Q1 – Are you really exposing the full C ABI through a simple wrapper layer? Yes. Motivated by the official binding, we moved from an adhoc rule based export list to our current “A∩B” pipeline: we scan mujoco.h/mjspec.h for all MJAPI declarations, intersect that with llvm-nm output from libmujoco.a, and auto-generate the mjwf* wrappers plus the EXPORTED_FUNCTIONS list. This gets us very close to the full public C ABI, with only a few systematic exclusions (non-core prefixes, variadics without *_v versions). On the JS side we treat the build as a plain Emscripten module and call functions via wasmExports/ccall/cwrap instead of Embind.

Q2 – Why use a plain C-ABI flow instead of Embind? We wanted something simple, direct, and fully automated: a clean C ABI, auto-generated wrappers, and a repeatable build flow for every MuJoCo version. (And to be honest, we know less about Embind.) Embind is richer but also more complex; our approach keeps the JS layer minimal and lets downstream projects choose their own TS/TypedArray style. It’s also easier to customize: changing what gets exported or how wrappers behave is mostly about adjusting the generator inputs, not hand-editing C++ bindings.

Q3 – What are the WASM sizes?Uncompressed, for current forge tags: – 3.2.5: mujoco.wasm ~2.6 MB, mujoco.js ~0.28 MB – 3.3.7: mujoco.wasm ~2.8 MB, mujoco.js ~0.38 MB – 3.3.8-alpha: mujoco.wasm ~2.7 MB, mujoco.js ~0.19 MB

Q4 – How does the C-ABI build perform compared to Embind? Our earlier benchmarks (3.3.8-alpha, emsdk 4.0.10, Node 22) showed mj_step/mj_forward running at almost the same cost in both builds: ~0.5–0.7 µs per step once warm. The differences show up in micro-benchmarks: calling wrappers directly via wasmExports and batching C entrypoints gives the C-ABI build lower JS↔WASM overhead for very small functions, while Embind pays extra for marshaling and object wrappers. These numbers are early/rough, so we treat them as directional rather than final.

Q5 – How do multi-version support and reproducible builds work? Forge’s CI builds 3.2.5, 3.3.7, and 3.3.8-alpha using the same toolchain (emsdk 4.0.10 + Node 20). For each version we clone MuJoCo by tag/commit, regenerate ABI metadata, generate wrapper exports, and run smoke/regression/mesh tests. We treat dist// inside the repo as the source of truth: maintainers build and commit it, and a separate verification workflow rebuilds everything in a clean environment and runs diff -ru after normalizing a few timestamp fields. This guarantees that consumers (including mujoco-wasm-play) can trust dist// to be reproducible and stable.
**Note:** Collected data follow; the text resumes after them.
/-- **Abstract heat-bath sensitivity bound.**  Data: a finite measure `μ` on `X` (fine fields),
probability measures `κ ℓ x` on `Y` (one-link resampling laws) and resampling maps `T x ℓ y`, a
measurable group `K` with a right-invariant probability measure `lam` and a bounded measurable
tilt `ψ` (`|ψ| ≤ B_ψ`), "transporters" `h x e ∈ K` measurable in `x`, and for each coarse
coordinate `e` a list `path e` of fine links with: LOCALITY (`ℓ ∉ path e → h (T x ℓ y) e = h x e`),
UNIQUENESS (a fine link lies on at most one path) and LENGTH `≤ B`.  Then, GIVEN the abstract
one-coordinate sensitivity bound N5 (hypothesis), for bounded measurable `g` and bounded
measurable `c e` not depending on the coordinate `e`, with `π = (lam.tilted ψ)^{⊗E}` and
`H(x) = ∫ g(w · h(x)) dπ(w)`:
`Σ_ℓ ∫∫ (H(x) − H(T x ℓ y))² dκ_ℓ^x(y) dμ(x) ≤ 4 e^{4B_ψ} B · Σ_e ∫∫ (g(w·h(x)) − c_e(w·h(x)))² dπ dμ`.
[folklore] -/
theorem sum_integral_sq_sub_le
    (hN5 : ∀ (ι : Type) [Fintype ι] [DecidableEq ι] (K : Type) [Group K] [MeasurableSpace K]
      [MeasurableMul₂ K] (lam : Measure K) [IsProbabilityMeasure lam] [lam.IsMulRightInvariant]
      (ψ : K → ℝ), Measurable ψ → ∀ (Bψ : ℝ), (∀ k, |ψ k| ≤ Bψ) →
      ∀ (Φ : (ι → K) → ℝ), Measurable Φ → (∃ M : ℝ, ∀ w, |Φ w| ≤ M) →
      ∀ (c : (ι → K) → ℝ), Measurable c → (∃ M : ℝ, ∀ w, |c w| ≤ M) →
      ∀ (e : ι), (∀ w y, c (Function.update w e y) = c w) → ∀ (δ : K),
      (∫ w, Φ w ∂Measure.pi (fun _ : ι => lam.tilted ψ) -
          ∫ w, Φ (Function.update w e (w e * δ)) ∂Measure.pi (fun _ : ι => lam.tilted ψ)) ^ 2 ≤
        4 * Real.exp (4 * Bψ) * ∫ w, (Φ w - c w) ^ 2 ∂Measure.pi (fun _ : ι => lam.tilted ψ))
    {X Y L : Type*} [MeasurableSpace X] [MeasurableSpace Y] [Fintype L] [DecidableEq L]
    {E K : Type} [Fintype E] [DecidableEq E] [Group K] [MeasurableSpace K] [MeasurableMul₂ K]
    (lam : Measure K) [IsProbabilityMeasure lam] [lam.IsMulRightInvariant]
    {ψ : K → ℝ} (hψm : Measurable ψ) {Bψ : ℝ} (hψB : ∀ k, |ψ k| ≤ Bψ)
    (μ : Measure X) [IsFiniteMeasure μ] (κ : L → X → Measure Y)
    (hκ : ∀ ℓ x, IsProbabilityMeasure (κ ℓ x)) (T : X → L → Y → X)
    (h : X → E → K) (hm : ∀ e, Measurable fun x => h x e) (path : E → List L)
    (hloc : ∀ x ℓ y e, ℓ ∉ path e → h (T x ℓ y) e = h x e)
    (huniq : ∀ e e' ℓ, ℓ ∈ path e → ℓ ∈ path e' → e = e')
    {B : ℕ} (hlen : ∀ e, (path e).length ≤ B)
    {g : (E → K) → ℝ} (hg : Measurable g) (hgM : ∃ M : ℝ, ∀ V, |g V| ≤ M)
    {c : E → (E → K) → ℝ} (hc : ∀ e, Measurable (c e)) (hcM : ∀ e, ∃ M : ℝ, ∀ V, |c e V| ≤ M)
    (hcu : ∀ e V y, c e (Function.update V e y) = c e V) :
    ∑ ℓ, ∫ x, ∫ y, ((∫ w, g (fun e => w e * h x e) ∂Measure.pi (fun _ : E => lam.tilted ψ)) -
        (∫ w, g (fun e => w e * h (T x ℓ y) e) ∂Measure.pi (fun _ : E => lam.tilted ψ))) ^ 2
        ∂κ ℓ x ∂μ ≤
      4 * Real.exp (4 * Bψ) * B * ∑ e, ∫ x, ∫ w, (g (fun e' => w e' * h x e') -
        c e (fun e' => w e' * h x e')) ^ 2 ∂Measure.pi (fun _ : E => lam.tilted ψ) ∂μ := by
  set π : Measure (E → K) := Measure.pi (fun _ : E => lam.tilted ψ) with hπ
  set C₄ : ℝ := 4 * Real.exp (4 * Bψ) with hC₄
  have hC₄0 : 0 ≤ C₄ := by positivity
  obtain ⟨Mg, hMg⟩ := hgM
  -- measurability of the unshear `w ↦ w · h(x)`, separately and jointly
  have hsh : ∀ x, Measurable fun (w : E → K) (e : E) => w e * h x e := fun x =>
    measurable_pi_lambda _ fun e => (measurable_pi_apply e).mul_const _
  have hsh2 : Measurable fun (p : X × (E → K)) (e : E) => p.2 e * h p.1 e :=
    measurable_pi_lambda _ fun e =>
      ((measurable_pi_apply e).comp measurable_snd).mul ((hm e).comp measurable_fst)
  -- the residuals `R e x = ∫ (g(w·h(x)) − c_e(w·h(x)))² dπ(w)`: nonnegative, measurable, bounded
  have hR0 : ∀ e x, 0 ≤ ∫ w, (g (fun e' => w e' * h x e') - c e (fun e' => w e' * h x e')) ^ 2 ∂π :=
    fun e x => integral_nonneg fun w => sq_nonneg _
  have hRm : ∀ e, Measurable fun x =>
      ∫ w, (g (fun e' => w e' * h x e') - c e (fun e' => w e' * h x e')) ^ 2 ∂π := fun e => by
    have hf : Measurable fun p : X × (E → K) =>
        (g (fun e' => p.2 e' * h p.1 e') - c e (fun e' => p.2 e' * h p.1 e')) ^ 2 :=
      ((hg.comp hsh2).sub ((hc e).comp hsh2)).pow_const 2
    exact (hf.stronglyMeasurable.integral_prod_right' (ν := π)).measurable
  have hRi : ∀ e, Integrable (fun x =>
      ∫ w, (g (fun e' => w e' * h x e') - c e (fun e' => w e' * h x e')) ^ 2 ∂π) μ := fun e => by
    obtain ⟨Mc, hMc⟩ := hcM e
    refine Integrable.of_bound (hRm e).aestronglyMeasurable ((Mg + Mc) ^ 2 * π.real Set.univ)
      (ae_of_all _ fun x => norm_integral_le_of_norm_le_const (ae_of_all _ fun w => ?_))
    rw [Real.norm_eq_abs, abs_of_nonneg (sq_nonneg _), ← sq_abs]
    exact pow_le_pow_left₀ (abs_nonneg _) ((abs_sub _ _).trans (add_le_add (hMg _) (hMc _))) 2
  -- `c_e(w · h(x))` does not depend on the coordinate `w_e`
  have hcu' : ∀ (e : E) (x : X) (w : E → K) (y : K),
      c e (fun e' => Function.update w e y e' * h x e') = c e (fun e' => w e' * h x e') := by
    intro e x w y
    have hupd : (fun e' => Function.update w e y e' * h x e') =
        Function.update (fun e' => w e' * h x e') e (y * h x e) := by
      funext e'
      by_cases hee : e' = e
      · subst hee
        rw [Function.update_self, Function.update_self]
      · rw [Function.update_of_ne hee, Function.update_of_ne hee]
    rw [hupd, hcu]
  -- POINTWISE: `(H(x) − H(T x ℓ y))² ≤ Σ_e [ℓ ∈ path e] C₄ R e x`
  have hpt : ∀ (ℓ : L) (x : X) (y : Y),
      ((∫ w, g (fun e => w e * h x e) ∂π) - (∫ w, g (fun e => w e * h (T x ℓ y) e) ∂π)) ^ 2 ≤
        ∑ e, (if ℓ ∈ path e then C₄ else 0) *
          ∫ w, (g (fun e' => w e' * h x e') - c e (fun e' => w e' * h x e')) ^ 2 ∂π := by
    intro ℓ x y
    refine sq_sub_le_sum_mul π g (h x) (h (T x ℓ y)) (fun e => ℓ ∈ path e)
      (fun e he => hloc x ℓ y e he) (fun e e' he he' => huniq e e' ℓ he he')
      (fun e => by positivity) (fun e => hR0 e x) fun e he δ => ?_
    rw [if_pos he]
    obtain ⟨Mc, hMc⟩ := hcM e
    exact hN5 E K lam ψ hψm Bψ hψB (fun w => g (fun e' => w e' * h x e')) (hg.comp (hsh x))
      ⟨Mg, fun w => hMg _⟩ (fun w => c e (fun e' => w e' * h x e')) ((hc e).comp (hsh x))
      ⟨Mc, fun w => hMc _⟩ e (hcu' e x) δ
  -- INTEGRATION, link by link
  have hlink : ∀ ℓ : L,
      ∫ x, ∫ y, ((∫ w, g (fun e => w e * h x e) ∂π) -
          (∫ w, g (fun e => w e * h (T x ℓ y) e) ∂π)) ^ 2 ∂κ ℓ x ∂μ ≤
        ∑ e, (if ℓ ∈ path e then C₄ else 0) *
          ∫ x, ∫ w, (g (fun e' => w e' * h x e') - c e (fun e' => w e' * h x e')) ^ 2 ∂π ∂μ := by
    intro ℓ
    have hbi : Integrable (fun x => ∑ e, (if ℓ ∈ path e then C₄ else 0) *
        ∫ w, (g (fun e' => w e' * h x e') - c e (fun e' => w e' * h x e')) ^ 2 ∂π) μ :=
      integrable_finsetSum _ fun e _ => (hRi e).const_mul _
    calc ∫ x, ∫ y, ((∫ w, g (fun e => w e * h x e) ∂π) -
          (∫ w, g (fun e => w e * h (T x ℓ y) e) ∂π)) ^ 2 ∂κ ℓ x ∂μ
        ≤ ∫ x, ∑ e, (if ℓ ∈ path e then C₄ else 0) *
            ∫ w, (g (fun e' => w e' * h x e') - c e (fun e' => w e' * h x e')) ^ 2 ∂π ∂μ :=
          integral_integral_le (hκ ℓ) (fun x y => sq_nonneg _) (fun x y => hpt ℓ x y) hbi
      _ = ∑ e, ∫ x, (if ℓ ∈ path e then C₄ else 0) *
            ∫ w, (g (fun e' => w e' * h x e') - c e (fun e' => w e' * h x e')) ^ 2 ∂π ∂μ :=
          integral_finsetSum _ fun e _ => (hRi e).const_mul _
      _ = _ := Finset.sum_congr rfl fun e _ => integral_const_mul _ _
  -- COUNTING: each coarse edge is charged at most `B` times
  have hcol : ∀ e : E, ∑ ℓ : L, (if ℓ ∈ path e then C₄ else 0) ≤ C₄ * B := fun e =>
    calc ∑ ℓ : L, (if ℓ ∈ path e then C₄ else 0)
        = ∑ _ℓ ∈ Finset.univ.filter (fun ℓ : L => ℓ ∈ path e), C₄ := (Finset.sum_filter _ _).symm
      _ = ((Finset.univ.filter (fun ℓ : L => ℓ ∈ path e)).card : ℝ) * C₄ := by
          rw [Finset.sum_const, nsmul_eq_mul]
      _ ≤ (B : ℝ) * C₄ :=
          mul_le_mul_of_nonneg_right
            (Nat.cast_le.2 ((card_filter_mem_le (path e)).trans (hlen e))) hC₄0
      _ = C₄ * B := mul_comm _ _
  calc ∑ ℓ, ∫ x, ∫ y, ((∫ w, g (fun e => w e * h x e) ∂π) -
          (∫ w, g (fun e => w e * h (T x ℓ y) e) ∂π)) ^ 2 ∂κ ℓ x ∂μ
      ≤ ∑ ℓ, ∑ e, (if ℓ ∈ path e then C₄ else 0) *
          ∫ x, ∫ w, (g (fun e' => w e' * h x e') - c e (fun e' => w e' * h x e')) ^ 2 ∂π ∂μ :=
        Finset.sum_le_sum fun ℓ _ => hlink ℓ
    _ ≤ C₄ * B * ∑ e, ∫ x, ∫ w, (g (fun e' => w e' * h x e') -
          c e (fun e' => w e' * h x e')) ^ 2 ∂π ∂μ :=
        sum_sum_mul_le (fun e => integral_nonneg (hR0 e)) hcol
Q6 – What is mujoco-wasm-play?mujoco-wasm-play is a full frontend application built on top of mujoco-wasm-forge outputs. It loads dist// via a forgeBase URL parameter and runs fully in the browser with no backend. The goal is to approach the UI and workflow of MuJoCo’s Simulate, but it’s still an demo and under active development rather than a complete version.

lshdlut avatar Nov 26 '25 14:11 lshdlut

Cool! Hopefully, it's a useful alternative for the cases where the official bindings don't cut it. Typescript support would be nice too.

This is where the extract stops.